Sebelumnya, 23 Januari 2019, Jaksa Agung Muhammad Prasetyo justru mengusulkan razia buku yang mengandung ajaran komunisme dan ideologi terlarang lainnya secara besar-besaran.
"Saya usulkan kalau mungkin ya lakukan razia besar besaran saja," ujar Prasetyo saat ditemui di Gedung DPR, Jakarta Selatan, pada Rabu, 23 Januari 2019.

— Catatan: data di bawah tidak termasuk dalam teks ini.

import Summits.ResolutionOfSingularities.ResolutionOfSingularities.Theorems.FrobeniusClosingSteerToricExitProducer

/-!
# Crux `Steer` (stmt-ResolutionOfSingularities-16345) — §σ2.28 PROVER'S TOOL, part 3: the RE-CLEANED toric exit producer (ρ₁)

OURS (campaign res-hironaka, rung L ★L-G4, slot W4.1; res-type-028 g10 on res-L0-w41-plan-1 RULING 146b). Theses-free;
`--supports stmt-ResolutionOfSingularities-16345`, counted 0. NOT a statement of the manuscript under review
[claim: Hironaka2017, status: under-review]; AI seat, weaker than expert review.

WHY (res-L0-w41-tri-3 row R-W, plan-1 RULING 146). On specimen f♮'s ray the σ_top run never exits TORICALLY IN THE LETTERS `(s N, x)` of
`ToricExitAt` (every stage, every regular system of parameters: the class `N_f♮`), yet `Concl` holds, with a regular witness found after
RE-CLEANING the torsor letter — charts in `((s N + g)/monomial, …)` for ONE cleaner `g ∈ R N` chosen at the exit stage (tri-3's regime I
system `{(s+g)/(x₁u₃²), A, β, u₂, u₀}` of determinant `1`, regime II `{(s+g)/(u₀u₂⁵x₃), …}` of determinant `−1`). So the PRODUCER the
T-line wants concludes `Concl O A₀ t` DIRECTLY from a Jacobian unit in a monomial chart of the RE-CLEANED letters `y = (s N + g, x)`.

`concl_of_recleanedJacobianUnit`: MONOMIAL-TYPE member `R N = locAtCentre k[x] O` (`x : Fin n → K` algebraically independent over `k`),
`g ∈ R N`, letters `y = (s N + g, x)` (`s N + g ≠ 0`, `k(y) = K`, `trdeg_k K = n`), a unimodular `m` with `m⁻¹ ≥ 0` (cone inside the positive
orthant) and all `z_j = y^{m_j} ∈ O`, a relation `G ∈ k[Z₀..Z_n]` with `G(z) = 0` and a JACOBIAN UNIT, `A₀` finitely generated with
`A₀ ≤ R N`, and `t` in `(R N)[s N]` (the run's `SteeredExit.mem_closure_insert_of_steps`) ⇒ `Concl O A₀ t`. Proof: (E2) `concl_of_jacobianUnit`
with the sandwich `A₀ ≤ R N = locAtCentre k[x] O ≤ locAtCentre k[z] O` (`x_i ∈ k[z]` because `m⁻¹ ≥ 0`) and `s N = y₀ − g ∈ locAtCentre k[z] O`.
The case `g = 0` (`concl_of_toricJacobianUnit`) is the un-recleaned producer of `Concl` matching (E3). [folklore] [cite: Teissier2014]
-/

noncomputable section

-- single-problem summit: the doubled namespace component `ResolutionOfSingularities` is forced
set_option linter.dupNamespace false

open scoped BigOperators

namespace Summit.ResolutionOfSingularities.ResolutionOfSingularities.Theorems.SteerToricExitCriterion

open IsLocalRing MvPolynomial
open Literature.AlgebraicGeometry.Resolution

variable {k K : Type} [Field k] [Field K] [Algebra k K]

/-- **(ρ₁) THE RE-CLEANED TORIC EXIT PRODUCER.** Monomial-type member `R N = locAtCentre k[x] O`, a cleaner `g ∈ R N`, re-cleaned letters
`y = (s N + g, x)` with `s N + g ≠ 0`, `k(y) = K`, `trdeg_k K = n`; unimodular `m` with `m⁻¹ ≥ 0` and all `z_j = y^{m_j} ∈ O`; `G(z) = 0` with
a Jacobian unit; `A₀` finitely generated, `A₀ ≤ R N`; `t ∈ (R N)[s N]`. Then `Concl O A₀ t` — the model is `k[z, gens A₀, t]`, whose local
ring at the centre of `O` is the regular `locAtCentre k[z] O` of (E1). OURS. [folklore] -/
theorem concl_of_recleanedJacobianUnit (O : ValuationSubring K) (hk : ∀ c : k, algebraMap k K c ∈ O)
    {n : ℕ} (x : Fin n → K) (hx : AlgebraicIndependent k x)
    (R : ℕ → Subring K) (s : ℕ → K) (N : ℕ) (g : K) (hg : g ∈ R N) (hsg : s N + g ≠ 0)
    (hR : R N = locAtCentre (Algebra.adjoin k (Set.range x)).toSubring O)
    (htr : Algebra.trdeg k K = n)
    (hyK : IntermediateField.adjoin k (Set.range (Matrix.vecCons (s N + g) x)) = ⊤)
    (m : Matrix (Fin (n + 1)) (Fin (n + 1)) ℤ) (hm : IsUnit m.det) (hpos : ∀ i j, 0 ≤ m⁻¹ i j)
    (hmO : ∀ j, (∏ i, (Matrix.vecCons (s N + g) x) i ^ m j i) ∈ O)
    (G : MvPolynomial (Fin (n + 1)) k)
    (hG : MvPolynomial.aeval (fun j => ∏ i, (Matrix.vecCons (s N + g) x) i ^ m j i) G = 0)
    (hJ : ∃ j, O.valuation
      (MvPolynomial.aeval (fun j => ∏ i, (Matrix.vecCons (s N + g) x) i ^ m j i) (MvPolynomial.pderiv j G)) = 1)
    (A₀ : Subalgebra k K) (hA₀ : A₀.FG) (hA₀R : A₀.toSubring ≤ R N)
    (t : K) (ht : t ∈ Subring.closure (insert (s N) (R N : Set K))) :
    SwitchingDichotomy.Words.Concl O A₀ t := by
  classical
  set y : Fin (n + 1) → K := Matrix.vecCons (s N + g) x with hydef
  set z : Fin (n + 1) → K := fun j => ∏ i, y i ^ m j i with hzdef
  have hy0 : ∀ i, y i ≠ 0 := by
    intro i
    refine Fin.cases ?_ (fun l => ?_) i
    · simpa [hydef] using hsg
    · simpa [hydef] using hx.ne_zero l
  set Bz : Subalgebra k K := Algebra.adjoin k (Set.range z) with hBzdef
  have hyBz : ∀ i, y i ∈ Bz := fun i => letter_mem_adjoin_of_inv_nonneg y hy0 m hm hpos i
  have hzK : IntermediateField.adjoin k (Set.range z) = ⊤ := by
    refine eq_top_iff.mpr ?_
    rw [← hyK]
    refine IntermediateField.adjoin_le_iff.mpr ?_
    rintro _ ⟨i, rfl⟩
    exact IntermediateField.algebra_adjoin_le_adjoin k _ (hyBz i)
  -- the sandwich: `R N ≤ locAtCentre k[z] O` and `s N ∈ locAtCentre k[z] O`
  have hxBz : Algebra.adjoin k (Set.range x) ≤ Bz := by
    refine Algebra.adjoin_le ?_
    rintro _ ⟨l, rfl⟩
    have := hyBz l.succ
    simpa [hydef] using this
  have hRL : R N ≤ locAtCentre Bz.toSubring O := by
    rw [hR]
    exact locAtCentre_mono O (show (Algebra.adjoin k (Set.range x)).toSubring ≤ Bz.toSubring from hxBz)
  have hsL : s N ∈ locAtCentre Bz.toSubring O := by
    have h0 : y 0 ∈ Bz := hyBz 0
    have h0' : s N + g ∈ Bz := by simpa [hydef] using h0
    have : s N = (s N + g) - g := by ring
    rw [this]
    exact Subring.sub_mem _ (le_locAtCentre _ O h0') (hRL hg)
  have htL : t ∈ locAtCentre Bz.toSubring O := by
    refine (Subring.closure_le.mpr ?_) ht
    rintro w (rfl | hw)
    · exact hsL
    · exact hRL hw
  exact concl_of_jacobianUnit O hk z hmO hzK htr G hG hJ A₀ hA₀ (hA₀R.trans hRL) t htL

/-- **The un-recleaned `Concl` producer** (`g = 0`): letters `(s N, x)` as in (E3) `toricExitAt_of_jacobianUnit`, concluding `Concl O A₀ t`
directly (for `A₀ ≤ R N` finitely generated and `t ∈ (R N)[s N]`). OURS. [folklore] -/
theorem concl_of_toricJacobianUnit (O : ValuationSubring K) (hk : ∀ c : k, algebraMap k K c ∈ O)
    {n : ℕ} (x : Fin n → K) (hx : AlgebraicIndependent k x)
    (R : ℕ → Subring K) (s : ℕ → K) (N : ℕ) (hs0 : s N ≠ 0)
    (hR : R N = locAtCentre (Algebra.adjoin k (Set.range x)).toSubring O)
    (htr : Algebra.trdeg k K = n)
    (hyK : IntermediateField.adjoin k (Set.range (Matrix.vecCons (s N) x)) = ⊤)
    (m : Matrix (Fin (n + 1)) (Fin (n + 1)) ℤ) (hm : IsUnit m.det) (hpos : ∀ i j, 0 ≤ m⁻¹ i j)
    (hmO : ∀ j, (∏ i, (Matrix.vecCons (s N) x) i ^ m j i) ∈ O)
    (G : MvPolynomial (Fin (n + 1)) k)
    (hG : MvPolynomial.aeval (fun j => ∏ i, (Matrix.vecCons (s N) x) i ^ m j i) G = 0)
    (hJ : ∃ j, O.valuation
      (MvPolynomial.aeval (fun j => ∏ i, (Matrix.vecCons (s N) x) i ^ m j i) (MvPolynomial.pderiv j G)) = 1)
    (A₀ : Subalgebra k K) (hA₀ : A₀.FG) (hA₀R : A₀.toSubring ≤ R N)
    (t : K) (ht : t ∈ Subring.closure (insert (s N) (R N : Set K))) :
    SwitchingDichotomy.Words.Concl O A₀ t := by
  have h0 : (0 : K) ∈ R N := Subring.zero_mem _
  have e : s N + 0 = s N := add_zero _
  exact concl_of_recleanedJacobianUnit O hk x hx R s N 0 h0 (by rwa [e]) hR htr (by rwa [e]) m hm hpos
    (by rw [e]; exact hmO) G (by rw [e]; exact hG) (by rw [e]; exact hJ) A₀ hA₀ hA₀R t ht

end Summit.ResolutionOfSingularities.ResolutionOfSingularities.Theorems.SteerToricExitCriterion

end
/-- **`L(s, χ)` in the main range** (`χ ≠ χ₀` mod `q`, `15/16 ≤ σ ≤ 1`, `t ≥ e^{300}`): with
`ExpSumBound C D`,
`|L(σ + it, χ)| ≤ (23 + 4C) q^{1−σ}(1 + log q) t^{B_D(1−σ)^{3/2}} log t`.
Decomposition: `L = ∑_{n ≤ qM} χ(n)n^{-s} + O(20 q^{1−σ})` (`M = ⌊t⌋²`, one Abel summation),
`∑_{n ≤ qM} χ(n) n^{-s} = q^{-s} ∑_{ℓ ≤ q} χ(ℓ) ∑_{0 ≤ m < M} (m + ℓ/q)^{-s}` (residue classes, as in
Ford's Corollary 2A), each inner sum `≤ (ℓ/q)^{-σ} + 2 + 4C log t · t^{B_D(1−σ)^{3/2}}`
(`norm_range_shifted_le`), and `∑_{ℓ ≤ q} ℓ^{-σ} ≤ q^{1−σ}(1 + log q)`.
[cite: Ford2002, Lemma 7.3 and Corollary 2A] -/
theorem norm_LFunction_le_main {C D : ℝ} (h : ExpSumBound C D) (hC : 0 ≤ C) (hD : 0 < D)
    {q : ℕ} [NeZero q] (χ : DirichletCharacter ℂ q) (hχ : χ ≠ 1) {σ t : ℝ} (hσ : 15 / 16 ≤ σ)
    (hσ1 : σ ≤ 1) (ht : Real.exp 300 ≤ t) :
    ‖χ.LFunction (σ + t * I)‖ ≤ (23 + 4 * C) * (q : ℝ) ^ (1 - σ) * (1 + Real.log q) *
      t ^ (Bexp D * (1 - σ) ^ (3 / 2 : ℝ)) * Real.log t := by
  obtain ⟨ht1, hL300, -⟩ := height_facts ht
  have ht0 : 0 < t := by linarith
  set L : ℝ := Real.log t with hLdef
  have hL1 : 1 ≤ L := by linarith
  set X : ℝ := t ^ (Bexp D * (1 - σ) ^ (3 / 2 : ℝ)) with hXdef
  have hX1 : 1 ≤ X :=
    Real.one_le_rpow ht1 (mul_nonneg (Bexp_nonneg D) (Real.rpow_nonneg (by linarith) _))
  have hq1 : 1 ≤ q := NeZero.one_le
  have hq0 : (0 : ℝ) < q := by exact_mod_cast NeZero.pos q
  have hlogq : 0 ≤ Real.log q := Real.log_natCast_nonneg q
  have hQ0 : 0 ≤ (q : ℝ) ^ (1 - σ) := by positivity
  set s : ℂ := (σ : ℂ) + t * I with hsdef
  have hsre : s.re = σ := by simp [hsdef]
  have hs0 : 0 < s.re := by rw [hsre]; linarith
  have hsnorm : ‖s‖ ≤ 2 * t := by
    have h1 := Complex.norm_le_abs_re_add_abs_im s
    have h2 : |s.re| ≤ 1 := by rw [hsre, abs_le]; constructor <;> linarith
    have h3 : |s.im| = t := by simp [hsdef, abs_of_pos ht0]
    linarith
  -- the length `N = q M`, `M = ⌊t⌋²`
  set t' : ℕ := ⌊t⌋₊ with ht'def
  have ht'1 : 1 ≤ t' := Nat.le_floor (by simpa using ht1)
  have ht't : (t' : ℝ) ≤ t := Nat.floor_le ht0.le
  have ht2 : 2 ≤ t := le_trans (by have := Real.add_one_le_exp (300 : ℝ); linarith) ht
  have ht'ge : t / 2 ≤ t' := by
    have := Nat.lt_floor_add_one t
    rw [← ht'def] at this
    linarith
  set M : ℕ := t' ^ 2 with hMdef
  have hM1 : 1 ≤ M := Nat.one_le_pow _ _ ht'1
  have hMt2 : (M : ℝ) ≤ t ^ 2 := by
    rw [hMdef]; push_cast; gcongr
  have hMge : t ^ 2 / 4 ≤ M := by rw [hMdef]; push_cast; nlinarith
  set N : ℕ := q * M with hNdef
  have hN1 : 1 ≤ N := Nat.one_le_iff_ne_zero.2 (Nat.mul_ne_zero (NeZero.ne q) (by omega))
  -- Step 1: the tail
  have htail := norm_LFunction_sub_sum_range_le χ hχ hs0 hN1
  rw [hsre] at htail
  have htail' : (q : ℝ) * (N : ℝ) ^ (-σ) * (1 + ‖s‖ / σ) ≤ 20 * (q : ℝ) ^ (1 - σ) := by
    have hN : (N : ℝ) = q * M := by rw [hNdef]; push_cast; ring
    rw [hN]
    exact tail_coeff_le hq1 ht1 hMge (by linarith) hσ1 (norm_nonneg s) hsnorm
  -- Step 2: residue classes
  have hH : ∑ n ∈ Finset.range N, χ ((n + 1 : ℕ) : ZMod q) * ((n + 1 : ℕ) : ℂ) ^ (-s) =
      ∑ ℓ ∈ Finset.range q, χ ((ℓ + 1 : ℕ) : ZMod q) * (q : ℂ) ^ (-s) *
        ∑ mm ∈ Finset.range M, (((mm : ℝ) + ((ℓ : ℝ) + 1) / q : ℝ) : ℂ) ^ (-s) := by
    rw [hNdef, sum_range_mul_eq, Finset.sum_comm]
    refine Finset.sum_congr rfl fun ℓ _ ↦ ?_
    rw [Finset.mul_sum]
    refine Finset.sum_congr rfl fun mm _ ↦ ?_
    rw [chi_mul_add, natCast_mul_add_cpow (NeZero.pos q)]
    ring
  -- Step 3: the inner sums
  have hinner : ∀ ℓ ∈ Finset.range q,
      ‖χ ((ℓ + 1 : ℕ) : ZMod q) * (q : ℂ) ^ (-s) *
        ∑ mm ∈ Finset.range M, (((mm : ℝ) + ((ℓ : ℝ) + 1) / q : ℝ) : ℂ) ^ (-s)‖ ≤
        (q : ℝ) ^ (1 - σ) / ((ℓ : ℝ) + 1) + (q : ℝ) ^ (-σ) * (2 + 4 * C * L * X) := by
    intro ℓ hℓ
    have hℓq : ℓ + 1 ≤ q := Finset.mem_range.1 hℓ
    have hu0 : 0 < ((ℓ : ℝ) + 1) / q := by positivity
    have hu1 : ((ℓ : ℝ) + 1) / q ≤ 1 := by
      rw [div_le_one hq0]; exact_mod_cast hℓq
    have hin := norm_range_shifted_le h hC hD hσ hσ1 ht hu0 hu1 (M := M) (by linarith)
    rw [norm_mul, norm_mul, Complex.norm_natCast_cpow_of_pos (NeZero.pos q)]
    simp only [Complex.neg_re, hsre]
    have hχ1 : ‖χ ((ℓ + 1 : ℕ) : ZMod q)‖ ≤ 1 := χ.norm_le_one _
    have hqσ : 0 ≤ (q : ℝ) ^ (-σ) := by positivity
    calc ‖χ ((ℓ + 1 : ℕ) : ZMod q)‖ * (q : ℝ) ^ (-σ) *
          ‖∑ mm ∈ Finset.range M, (((mm : ℝ) + ((ℓ : ℝ) + 1) / q : ℝ) : ℂ) ^ (-s)‖
        ≤ 1 * (q : ℝ) ^ (-σ) * ((((ℓ : ℝ) + 1) / q) ^ (-σ) + 2 + 4 * C * L * X) := by
          refine mul_le_mul (mul_le_mul_of_nonneg_right hχ1 hqσ) hin (norm_nonneg _) (by positivity)
      _ = (q : ℝ) ^ (-σ) * (((ℓ : ℝ) + 1) / q) ^ (-σ) + (q : ℝ) ^ (-σ) * (2 + 4 * C * L * X) := by ring
      _ ≤ _ := add_le_add (residue_term_le hℓq hσ1) le_rfl
  have hHnorm : ‖∑ n ∈ Finset.range N, χ ((n + 1 : ℕ) : ZMod q) * ((n + 1 : ℕ) : ℂ) ^ (-s)‖ ≤
      (q : ℝ) ^ (1 - σ) * (1 + Real.log q) + (q : ℝ) ^ (1 - σ) * (2 + 4 * C * L * X) := by
    rw [hH]
    refine (norm_sum_le _ _).trans ((Finset.sum_le_sum hinner).trans ?_)
    rw [Finset.sum_add_distrib, Finset.sum_const, Finset.card_range, nsmul_eq_mul]
    have h1 : ∑ ℓ ∈ Finset.range q, (q : ℝ) ^ (1 - σ) / ((ℓ : ℝ) + 1) ≤
        (q : ℝ) ^ (1 - σ) * (1 + Real.log q) := by
      have := VKFromRichert.sum_range_one_div_succ_le q
      simp_rw [div_eq_mul_one_div ((q : ℝ) ^ (1 - σ))]
      rw [← Finset.mul_sum]
      refine mul_le_mul_of_nonneg_left (le_trans (le_of_eq ?_) this) hQ0
      refine Finset.sum_congr rfl fun ℓ _ ↦ ?_
      push_cast; ring
    have h2 : (q : ℝ) * ((q : ℝ) ^ (-σ) * (2 + 4 * C * L * X)) =
        (q : ℝ) ^ (1 - σ) * (2 + 4 * C * L * X) := by
      rw [← mul_assoc, Real.rpow_sub hq0, Real.rpow_one, Real.rpow_neg hq0.le, div_eq_mul_inv]
    linarith
  -- Step 4: combine
  have hL : ‖χ.LFunction s‖ ≤
      ‖χ.LFunction s - ∑ n ∈ Finset.range N, χ ((n + 1 : ℕ) : ZMod q) * ((n + 1 : ℕ) : ℂ) ^ (-s)‖ +
        ‖∑ n ∈ Finset.range N, χ ((n + 1 : ℕ) : ZMod q) * ((n + 1 : ℕ) : ℂ) ^ (-s)‖ :=
    norm_le_norm_sub_add _ _
  have hmain : ‖χ.LFunction s‖ ≤ (q : ℝ) ^ (1 - σ) * (23 + Real.log q + 4 * C * L * X) := by
    nlinarith
  refine hmain.trans ?_
  -- `23 + log q + 4CLX ≤ (23 + 4C)(1 + log q) X L`
  have hXL : 1 ≤ X * L := by nlinarith
  have hkey : 23 + Real.log q + 4 * C * L * X ≤ (23 + 4 * C) * (1 + Real.log q) * X * L := by
    have e : (23 + 4 * C) * (1 + Real.log q) * X * L =
        23 * (1 + Real.log q) * (X * L) + 4 * C * (X * L) + 4 * C * Real.log q * (X * L) := by ring
    rw [e]
    have h1 : 23 + Real.log q ≤ 23 * (1 + Real.log q) * (X * L) := by
      have : 23 + Real.log q ≤ 23 * (1 + Real.log q) := by linarith
      exact this.trans (le_mul_of_one_le_right (by positivity) hXL)
    have h2 : 0 ≤ 4 * C * Real.log q * (X * L) := by positivity
    nlinarith
  calc (q : ℝ) ^ (1 - σ) * (23 + Real.log q + 4 * C * L * X)
      ≤ (q : ℝ) ^ (1 - σ) * ((23 + 4 * C) * (1 + Real.log q) * X * L) :=
        mul_le_mul_of_nonneg_left hkey hQ0
    _ = _ := by ring
import Summits.HubbardSuperconductivity.HubbardSuperconductivity.Theorems.AnisotropyChordTransferFibre3FinX3Eval

/-!
# Route `AnisotropyChord` / H0 rotor rung: FIN per-`L` GM₃ (X5), `L = 27` — rows `N₁` / D / side-condition cell facts, part `p21`

Kernel facts (`decide +kernel`) for cert cells 61, 62 of the per-`L` grid of `L = 27`: `xbnCellAny2` (row `N₁` on XB2 point wedges recomputed in the kernel, exporting the literal brackets `nt ⊇ T⁺ − 3λ₂` and `tb ⊇ T⁺·D`), `xdCellAnyN0` (row D, reads `nt`), `sdCellAnyZN` (side condition, reads `nt`); evaluators `…FinX3Eval` / `…FinX5Eval`; constants from the compiled design probe (x3probe/x3plan, margins c ×0.985, b ×1.03, aD ×1.03); assembled in `…FinX5GM3TwentySeven`.
Prover seat `hubbard-h0-rotor-p3` g8; helper for piece A = stmt-HubbardSuperconductivity-23918 of rung 19089 (`--supports`, helper class).
WHAT THIS IS NOT: nothing here proves superconductivity in the Hubbard model (rotor TARGET as worded stays FALSE, g15 verdict); kernel facts for the FIN certificate of ONE conditional reduction.  Tree imports only; zero data; standard axioms.
-/

set_option linter.dupNamespace false
set_option autoImplicit false

namespace Summit.HubbardSuperconductivity.HubbardSuperconductivity.Theorems.AnisotropyChord.Transfer.Fibre3

namespace FinXD

open FinXB FinCell Hole2

set_option maxHeartbeats 4000000 in
/-- row `N₁` of cell 61 of `L = 27` (`c = 121/200`), exporting `nt`, `tb`. [folklore] -/
theorem xn27_61 : xbnCellAny2 27 (49/50 : ℚ) 330637207280580 338903137462595 (121/200 : ℚ) ((-2475207406725 : ℤ), (3243638553192 : ℤ)) ((989430360286933 : ℤ), (1019959105089059 : ℤ)) = true := by decide +kernel

set_option maxHeartbeats 4000000 in
/-- row D of cell 61 of `L = 27` (`aD = 83/1000`). [folklore] -/
theorem xd27_61 : xdCellAnyN0 27 (49/50 : ℚ) 330637207280580 338903137462595 (83/1000 : ℚ) ((-2475207406725 : ℤ), (3243638553192 : ℤ)) = true := by decide +kernel

set_option maxHeartbeats 4000000 in
/-- side condition of cell 61 of `L = 27` (`c, b = 62/100, aD`). [folklore] -/
theorem sd27_61 : sdCellAnyZN 27 (49/50 : ℚ) 100 330637207280580 338903137462595 ((121/200 : ℚ), (62 : ℕ), (83/1000 : ℚ)) ((-2475207406725 : ℤ), (3243638553192 : ℤ)) = true := by decide +kernel

set_option maxHeartbeats 4000000 in
/-- row `N₁` of cell 62 of `L = 27` (`c = 121/200`), exporting `nt`, `tb`. [folklore] -/
theorem xn27_62 : xbnCellAny2 27 (49/50 : ℚ) 338903137462595 347375715899160 (121/200 : ℚ) ((-2437653265959 : ℤ), (3266545010846 : ℤ)) ((1014265553620041 : ℤ), (1045399898210111 : ℤ)) = true := by decide +kernel

set_option maxHeartbeats 4000000 in
/-- row D of cell 62 of `L = 27` (`aD = 83/1000`). [folklore] -/
theorem xd27_62 : xdCellAnyN0 27 (49/50 : ℚ) 338903137462595 347375715899160 (83/1000 : ℚ) ((-2437653265959 : ℤ), (3266545010846 : ℤ)) = true := by decide +kernel

set_option maxHeartbeats 4000000 in
/-- side condition of cell 62 of `L = 27` (`c, b = 62/100, aD`). [folklore] -/
theorem sd27_62 : sdCellAnyZN 27 (49/50 : ℚ) 100 338903137462595 347375715899160 ((121/200 : ℚ), (62 : ℕ), (83/1000 : ℚ)) ((-2437653265959 : ℤ), (3266545010846 : ℤ)) = true := by decide +kernel

end FinXD

end Summit.HubbardSuperconductivity.HubbardSuperconductivity.Theorems.AnisotropyChord.Transfer.Fibre3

Menurut JJ Rizal, UUD 1945 jelas menyebut salah satu tujuan dibentuknya pemerintahan Negara Republik Indonesia adalah untuk mencerdaskan kehidupan bangsa. Sedangkan buku adalah medium utama pencerdasan bangsa.
Seseorang yang tidak setuju terhadap satu buku pun tidak bisa menggugat ke pengadilan, apalagi melakukan razia buku.
Putusan Mahkamah Konstitusi Nomor 6-13-20/PUU-VIII/2010 menyatakan Undang-Undang Nomor 4 Tahun 1963 tentang Pengamanan Barang-barang Cetakan yang Isinya Dapat Mengganggu Ketertiban Umum bertentangan dengan Undang-Undang Dasar 1945.